**DIRECTIONS FOR THIS TASK**.
Please say how many lines in the records below contain the word "sites". Give the number and nothing more.
START RECORDS SHOWN
import Literature.MathematicalPhysics.QuantumFieldTheory.Balaban1983to89.B13JointWalkExpansion

/-!
# `Balaban1983to89.B13DomainKernelWalks` — [Balaban1985BackgroundPropagators] Thm 3.10 p. 416 (3.107)–(3.108) at walk
length `|ω| ≤ 1`, AT PRINT'S LEVEL OF LOCALITY: one-step families of OPERATORS LOCALISED IN DOMAINS `X ∈ 𝒟` of bounded
diameter (the terms `R_α(X)` of (3.107)), with s-monomials ([Balaban1988RG2Cluster] (1.11) p. 5, p. 13), ARE
`JointWalkExpansion`s with constants INDEPENDENT OF THE TORUS

statement-level skeleton of published theorems with citation tags; proofs where landed; nothing here is a claim about
the Yang–Mills mass gap

CITATION HEADER.  [B9] = T. Bałaban, CMP **99** (1985) 389–434, Thm 3.10 p. 416: *"operator G has the expansion
G = Σ_ω R₀(X₀)R_{α₁}(X₁)·…·R_{αₙ}(Xₙ), (3.107) the sum is over walks ω = ((0,X₀),(α₁,X₁),…,(αₙ,Xₙ)) … A term in this
expansion, corresponding to a walk ω, depends on configuration U restricted to X̃₀⁵ ∪ … ∪ X̃ₙ⁵, satisfies the inequality …
e^{−½δ₀d(ω,y,y′)} … The constant O(1) depends on d and L only."*; (3.93) p. 410: *"d(ω,y,y′) = inf_{(y₁,…,yₙ)}(d(y,y₁) + ⋯ +
d(yₙ,y′)), the infimum is taken over all sequences (y₁,…,yₙ) of points yᵢ ∈ □ᵢ ∈ 𝔅"*; [B6] = CMP **96** (1984) Lemma 2.1
(2.61) p. 234; [II] = CMP **116** (1988) (1.11) p. 5, p. 13, p. 15.

WHAT THIS FILE PROVES (cell `pub-balaban-gaps`, row (D4) NODE O, seat g1-p2 gen 4; g1-plan-1 `ROUTES-PLAN-1` §2 note 22
rung R5 «domain-localised one-step OPERATOR families», the FIRST missing lemma of the rung after the site-pair base case
`B13LocalKernelWalks`).  `DomainTerms`: finitely many one-step terms `b`, each an OPERATOR-VALUED coefficient `u ↦ F_b(u)`
(rows `p`, columns `n`) SUPPORTED IN `X_b × X_b` for a located DOMAIN `X_b` (a finite set of torus sites of ℓ¹-diameter
`≤ r`, anchored at `anchor b ∈ X_b`), with entries complex-differentiable and `≤ λ` on the `R`-ball, times the s-monomial
`∏_{j∈J_b} σ_j` (`|J_b| ≤ m_J`); σ-carrying terms have domains MEETING the σ-region `X`; at most `n_D` terms per anchor
(`IsDomainLocal`).  `jointWalkExpansion_domainLocal`: `K(σ,u) = Σ_b T_b(σ,u)` is a `JointWalkExpansion` with σ-carrying
sub-family `{J_b ≠ ∅}`, amplitudes `A = λe^{κ₁m_J}e^{2ρr}`, the one-point walk distance (3.93) THROUGH `X_b ∩ X` (when
non-empty, else through `X_b`) — it dominates `d₁` and passes through `X` EXACTLY for σ-carrying terms —, any `ρ ≥ 0`, drop
`ε`, rates `κ + μ ≤ ρ − ε`, constant `K̄ = A·e^{μr}·n_D·c_μ` (`c_μ` the (2.61) constant at rate `μ`; on every one-scale torus
`c₀(1,μ)^ν`, `B13LocalKernelWalks.rowSum_torus`) — NO DEPENDENCE ON `Nf`.  `domBy_dist`, `walkMajorants_domainLocal`.
HONEST FRAMING: an elementary MODEL-level lemma (finite sums, the triangle inequality, one row sum); the data of print's
walks at ONE scale without the multi-scale structure (block averaging, covariant operators, the k-dependence of 𝒟_k);
NOTHING about Bałaban's `Γ_k(Z₀,σ,𝐔,𝐉)`, `Δ^{(k)}`, `C^{(k)}` is asserted — whether THEY admit such data with k-uniform
constants is row (D4)'s open OBJECT-level content (GAPS G-B9-10, NODE O.2 (v)); (D4) is NOT discharged (instance 0∕1);
NOT B12 Thm 2, NOT `BetaPertH`, NOT continuum ∕ ℝ⁴, NOT infinite volume, NOT mass gap, NOT Clay.
-/

noncomputable section

namespace Literature.MathematicalPhysics.QuantumFieldTheory.Balaban1983to89.B13DomainKernelWalks

open Metric Set Finset
open Literature.MathematicalPhysics.QuantumFieldTheory.Balaban1983to89
open Literature.MathematicalPhysics.QuantumFieldTheory.Balaban1983to89.B9SectDWalk (Through MajSumLe DomBy)
open Literature.MathematicalPhysics.QuantumFieldTheory.Balaban1983to89.B9Thm34Ext (toB6)
open Literature.MathematicalPhysics.QuantumFieldTheory.Balaban1983to89.B9Thm37GlueTorus
  (torusGeom tdist1 tdist1_nonneg tdist1_triangle tdist1_self tdist1_comm)
open Literature.MathematicalPhysics.QuantumFieldTheory.Balaban1983to89.TreeLengthTorus (TPt)
open Literature.MathematicalPhysics.QuantumFieldTheory.Balaban1983to89.B5TorusCover (UT)
open Literature.MathematicalPhysics.QuantumFieldTheory.Balaban1983to89.B11SectG (RowSum)
open Literature.MathematicalPhysics.QuantumFieldTheory.Balaban1983to89.B13JointWalkExpansion
  (JointWalkExpansion WalkMajorants)

variable {d N' : ℕ} {ν : ℕ} {Nf : Fin ν → ℕ} [∀ i, NeZero (Nf i)]
variable {p n : Type}
variable {E : Type*} [NormedAddCommGroup E] [NormedSpace ℂ E]

/-! ## §1. The datum: finitely many domain-localised operator terms with s-monomials -/

/-- **DOMAIN TERM DATUM** (Type-valued record, nothing asserted): a finite index `B` of one-step terms; term `b` has a
located DOMAIN `dom b` (finite set of torus sites) with an `anchor b`, a finite set `J b` of decoupling parameters (the
s-monomial of (1.11)), and an OPERATOR-VALUED coefficient `op b : E → Matrix p n ℂ` (print: `R_α(X)`, a function of the
configuration restricted to `X̃⁵`). [cite: Balaban1985BackgroundPropagators, (3.107) p.416; Balaban1988RG2Cluster, (1.11) p.5, p.13] -/
structure DomainTerms (d N' ν : ℕ) (Nf : Fin ν → ℕ) [∀ i, NeZero (Nf i)] (p n : Type)
    (E : Type*) [NormedAddCommGroup E] [NormedSpace ℂ E] where
  B : Type
  [instFintype : Fintype B]
  dom : B → Finset (UT Nf)
  anchor : B → UT Nf
  J : B → Finset (TPt d N')
  op : B → E → Matrix p n ℂ

namespace DomainTerms

/-- The term index of a datum is a finite type (the bundled instance, exposed as an instance). [folklore] -/
instance instFintypeB (L : DomainTerms d N' ν Nf p n E) : Fintype L.B := L.instFintype

variable (L : DomainTerms d N' ν Nf p n E)

/-- The term `T_b(σ,u) = (∏_{j ∈ J_b} σ_j)·F_b(u)`. [cite: Balaban1988RG2Cluster, (1.11) p.5] -/
def term (b : L.B) : (TPt d N' → ℂ) → E → Matrix p n ℂ :=
  fun σ u => (∏ j ∈ L.J b, σ j) • L.op b u

/-- The kernel family `K(σ,u) = Σ_b T_b(σ,u)`. [cite: Balaban1985BackgroundPropagators, (3.107) p.416] -/
def kernel : (TPt d N' → ℂ) → E → Matrix p n ℂ :=
  fun σ u => ∑ b, L.term b σ u

/-- The σ-CARRYING sub-family (`m ≥ 1` in (1.11)). [cite: Balaban1988RG2Cluster, (1.11) p.5] -/
def sigmaCarrying : Set L.B := {b | (L.J b).Nonempty}

/-- The set the one-point walk distance of term `b` passes through: `X_b ∩ X` when the domain meets the σ-region, else `X_b`.
[cite: Balaban1985BackgroundPropagators, (3.93) p.410] -/
def via (X : Finset (UT Nf)) (b : L.B) : Finset (UT Nf) :=
  if (L.dom b ∩ X).Nonempty then L.dom b ∩ X else L.dom b

/-- The ONE-POINT walk distance (3.93) of term `b`: `D_b(a,a′) = min_{z ∈ via} (d₁(a,z) + d₁(z,a′))` (and `d₁` itself on an
empty domain). [cite: Balaban1985BackgroundPropagators, (3.93) p.410] -/
def dist (X : Finset (UT Nf)) (b : L.B) (a a' : UT Nf) : ℝ :=
  if h : (L.via X b).Nonempty then (L.via X b).inf' h (fun z => tdist1 Nf a z + tdist1 Nf z a') else tdist1 Nf a a'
END RECORDS SHOWN
**ANSWER**.
2